===== INFORMATION PROVIDED

import Summits.CriticalPhenomena.PercolationContinuityZ3.Theorems.PercNearOneGluingNoHeavyLowerTailSunflowerHallGladkovKernel
import Mathlib.LinearAlgebra.Dimension.Constructions
import Mathlib.LinearAlgebra.Dimension.StrongRankCondition
import Mathlib.LinearAlgebra.Matrix.ToLin
import HarnessLib
import HarnessLib.Audit

/-!
# `NoHeavyLowerTail` (crux stmt-CriticalPhenomena-4575), abstract sunflower cubic: HALL–GLADKOV and `IX-gen` ARE THEOREMS;
# ★ (`0 ≤ ZH`) for every sunflower with an intersecting petal

Seat `prim-l12-p2` gen 17 (`--supports stmt-CriticalPhenomena-4575`).  No `sorry`, no new definitions.
Memo: run/shared/lean/prim/prim-l12/prim-l12-p2/FINDING-g17-HALL-GLADKOV-PROVED.md.

This file discharges the two `@[conjecture]` obligations of `…SunflowerHallGladkov` (gen 15):
* `ixGen_holds : IXGen` — for up-sets `V₁, V₂`, a down-set `D` and a cube `W`, `#(POS ∩ D) ≤ #(NEG ∩ D)`;
* `hallGladkov_holds : HallGladkov` — `POS` injects into `NEG` along containment (the marriage form of Gladkov's two-family inequality);
and hence, through the gen-13/15 chain (`Sunflower.cube_le_of_ixGen`, `two_N140_le_SB_of_ixGen`, `Ntri_le_three_SB_of_ixGen`,
`ZH_nonneg_of_ixGen_of_intersecting`), UNCONDITIONALLY:
* `Sunflower.cube_le_of_intersecting`, `Sunflower.Ntri_le_three_SB_of_intersecting` (LEMMA B) and
* `Sunflower.ZH_nonneg_of_intersecting` — **the partition lemma ★ (`0 ≤ ZH`, prove-1's `PartitionLemmaH` instance) for every sunflower
  one of whose petals is an INTERSECTING family** (no two disjoint sets of that label); this contains the least-element / centred classes
  of `…SunflowerPrincipalPetal` / `…SunflowerCenteredPetal`.
METHOD (GF(2) rank).  By `HallGladkov.pos_kernel_trivial` (`…SunflowerHallGladkovKernel`, resting on the parity lemma `Ξ² = I` of
`…SunflowerParityLemma`) the `POS × NEG` containment matrix has full row rank over `GF(2)`; restricted to `POS ∩ D` its rows are supported
on `NEG ∩ D` (`D` is a down-set), so the containment matrix gives an INJECTIVE linear map `(POS ∩ D → 𝔽₂) → (NEG ∩ D → 𝔽₂)` and
`#(POS ∩ D) ≤ #(NEG ∩ D)` is a `finrank` comparison.  `HallGladkov` then follows by Hall's theorem (`hallGladkov_of_ixGen`).
What remains open for ★ in general: sunflowers all of whose petals are NON-intersecting (every petal has two disjoint sets), where
Lemma B fails (doubled star) and the kernel slack `SA` must pay (`…SunflowerCorrectedLemmaB`).
-/

namespace Summit.CriticalPhenomena.PercolationContinuityZ3.Theorems.SunflowerPartition

open Finset

/-! ## `IXGen` from the kernel lemma: a rank count over `GF(2)` -/

/-- **`IX-gen` HOLDS** (this work): for up-sets `V₁, V₂`, a down-set `D` and a cube `W`, `#(POS ∩ D) ≤ #(NEG ∩ D)`.
Proof: the `GF(2)`-linear map `(POS ∩ D → 𝔽₂) → (NEG ∩ D → 𝔽₂)` given by the containment matrix is injective — a kernel vector,
extended by zero to `POS`, satisfies the hypothesis of `HallGladkov.pos_kernel_trivial` (for `O ∈ NEG ∖ D` no `T ∈ D` contains `O`,
`D` being a down-set) — and injective linear maps do not increase `finrank`. [this work] -/
theorem ixGen_holds : IXGen := by
  intro α _ V₁ V₂ D W h₁ h₂ hD
  classical
  set P := (HallGladkov.pos V₁ V₂ W).filter (· ∈ D) with hP
  set Nn := (HallGladkov.neg V₁ V₂ W).filter (· ∈ D) with hNn
  let M : Matrix Nn P (ZMod 2) := Matrix.of fun O T => if (O.1 : Finset α) ⊆ T.1 then 1 else 0
  have hinj : Function.Injective (Matrix.mulVecLin M) := by
    rw [← LinearMap.ker_eq_bot, LinearMap.ker_eq_bot']
    intro g hg
    -- extend `g` by zero to all of `POS`
    let lam : Finset α → ZMod 2 := fun T => if h : T ∈ P then g ⟨T, h⟩ else 0
    have hlamP : ∀ x : P, g x = lam x.1 := fun x => by simp only [lam, dif_pos x.2]
    have hlam0 : ∀ T, T ∉ P → lam T = 0 := fun T hT => by simp only [lam, dif_neg hT]
    have hlam : ∀ O ∈ HallGladkov.neg V₁ V₂ W,
        (∑ T ∈ HallGladkov.pos V₁ V₂ W, (if O ⊆ T then lam T else 0)) = 0 := by
      intro O hO
      -- the sum over `POS` is the sum over `P = POS ∩ D`
      have hsum : (∑ T ∈ HallGladkov.pos V₁ V₂ W, (if O ⊆ T then lam T else 0))
          = ∑ T ∈ P, (if O ⊆ T then lam T else 0) := by
        rw [hP, Finset.sum_filter]
        refine sum_congr rfl fun T hT => ?_
        by_cases hTD : T ∈ D
        · rw [if_pos hTD]
        · rw [if_neg hTD]
          have hTP : T ∉ P := fun h => hTD (mem_filter.1 h).2
          rw [hlam0 T hTP, ite_self]
      rw [hsum]
      by_cases hOD : O ∈ D
      · have hO' : O ∈ Nn := mem_filter.2 ⟨hO, hOD⟩
        have h0 : (M.mulVec g) ⟨O, hO'⟩ = 0 := by
          have := congrFun (show M.mulVec g = 0 from (Matrix.mulVecLin_apply M g).symm.trans hg) ⟨O, hO'⟩
          exact this
        simp only [Matrix.mulVec, dotProduct, M, Matrix.of_apply] at h0
        rw [← Finset.sum_coe_sort P]
        refine Eq.trans (sum_congr rfl fun x _ => ?_) h0
        rw [boole_mul, hlamP x]
      · refine sum_eq_zero fun T hT => ?_
        rw [if_neg]
        intro hOT
        exact hOD (hD hOT (mem_filter.1 hT).2)
    have hz := HallGladkov.pos_kernel_trivial h₁ h₂ W lam hlam
    funext x
    rw [hlamP x, Pi.zero_apply]
    exact hz x.1 (mem_filter.1 x.2).1
  have hle := LinearMap.finrank_le_finrank_of_injective hinj
  rw [Module.finrank_fintype_fun_eq_card, Module.finrank_fintype_fun_eq_card, Fintype.card_coe, Fintype.card_coe] at hle
  exact hle

/-- **HALL–GLADKOV HOLDS** (this work): for up-sets `V₁, V₂` and a cube `W`, the family `POS` admits an injection `φ` into `NEG` with
`φ T ⊆ T` — the marriage form of Gladkov's two-family inequality. [this work] -/
theorem hallGladkov_holds : HallGladkov := hallGladkov_of_ixGen ixGen_holds

/-! ## Consequences for sunflowers: the partition lemma ★ for every sunflower with an intersecting petal -/

section Consequences

variable {α : Type} [Fintype α] [DecidableEq α]

/-- **The cube inequality**, unconditionally: for a sunflower whose petal `0` is an intersecting family, on every cube `W`,
`#{(1,⊤)} + #{(⊤,1)} ≤ Σ_{T ⊆ W} kk (lab T) (lab (W∖T))`. [this work] -/
theorem Sunflower.cube_le_of_intersecting (F : Sunflower α)
    (hI : ∀ S T : Finset α, F.lab S = 1 → F.lab T = 1 → ¬ Disjoint S T) (W : Finset α) :
    ∑ T ∈ W.powerset, (ind14 (F.lab T) (F.lab (W \ T)) + ind14 (F.lab (W \ T)) (F.lab T))
      ≤ ∑ T ∈ W.powerset, kk (F.lab T) (F.lab (W \ T)) :=
  F.cube_le_of_ixGen ixGen_holds hI W

/-- **LEMMA B**, unconditionally, for a sunflower whose petal `0` is an intersecting family: `Ntri ≤ 3·SB`. [this work] -/
theorem Sunflower.Ntri_le_three_SB_of_intersecting (F : Sunflower α)
    (hI : ∀ S T : Finset α, F.lab S = 1 → F.lab T = 1 → ¬ Disjoint S T) : F.Ntri ≤ 3 * F.SB :=
  F.Ntri_le_three_SB_of_ixGen ixGen_holds hI

/-- **★ (the partition lemma `0 ≤ ZH`) for EVERY SUNFLOWER WITH AN INTERSECTING PETAL**, unconditionally (this work): if for some petal
`ℓ ∈ {1,2,3}` no two sets of label `ℓ` are disjoint, then `0 ≤ ZH`. [this work] -/
theorem Sunflower.ZH_nonneg_of_intersecting (F : Sunflower α) (ℓ : Fin 5) (hℓ : ℓ = 1 ∨ ℓ = 2 ∨ ℓ = 3)
    (hI : ∀ S T : Finset α, F.lab S = ℓ → F.lab T = ℓ → ¬ Disjoint S T) : 0 ≤ F.ZH :=
  F.ZH_nonneg_of_ixGen_of_intersecting ixGen_holds ℓ hℓ hI

end Consequences

end Summit.CriticalPhenomena.PercolationContinuityZ3.Theorems.SunflowerPartition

==========

■ TASK BRIEF
Give back exactly the lines above, from the line containing "open Finset" through the line containing "zero to all", with both end lines and nothing more.

■ OUTPUT
open Finset

/-! ## `IXGen` from the kernel lemma: a rank count over `GF(2)` -/

/-- **`IX-gen` HOLDS** (this work): for up-sets `V₁, V₂`, a down-set `D` and a cube `W`, `#(POS ∩ D) ≤ #(NEG ∩ D)`.
Proof: the `GF(2)`-linear map `(POS ∩ D → 𝔽₂) → (NEG ∩ D → 𝔽₂)` given by the containment matrix is injective — a kernel vector,
extended by zero to `POS`, satisfies the hypothesis of `HallGladkov.pos_kernel_trivial` (for `O ∈ NEG ∖ D` no `T ∈ D` contains `O`,
`D` being a down-set) — and injective linear maps do not increase `finrank`. [this work] -/
theorem ixGen_holds : IXGen := by
  intro α _ V₁ V₂ D W h₁ h₂ hD
  classical
  set P := (HallGladkov.pos V₁ V₂ W).filter (· ∈ D) with hP
  set Nn := (HallGladkov.neg V₁ V₂ W).filter (· ∈ D) with hNn
  let M : Matrix Nn P (ZMod 2) := Matrix.of fun O T => if (O.1 : Finset α) ⊆ T.1 then 1 else 0
  have hinj : Function.Injective (Matrix.mulVecLin M) := by
    rw [← LinearMap.ker_eq_bot, LinearMap.ker_eq_bot']
    intro g hg
    -- extend `g` by zero to all of `POS`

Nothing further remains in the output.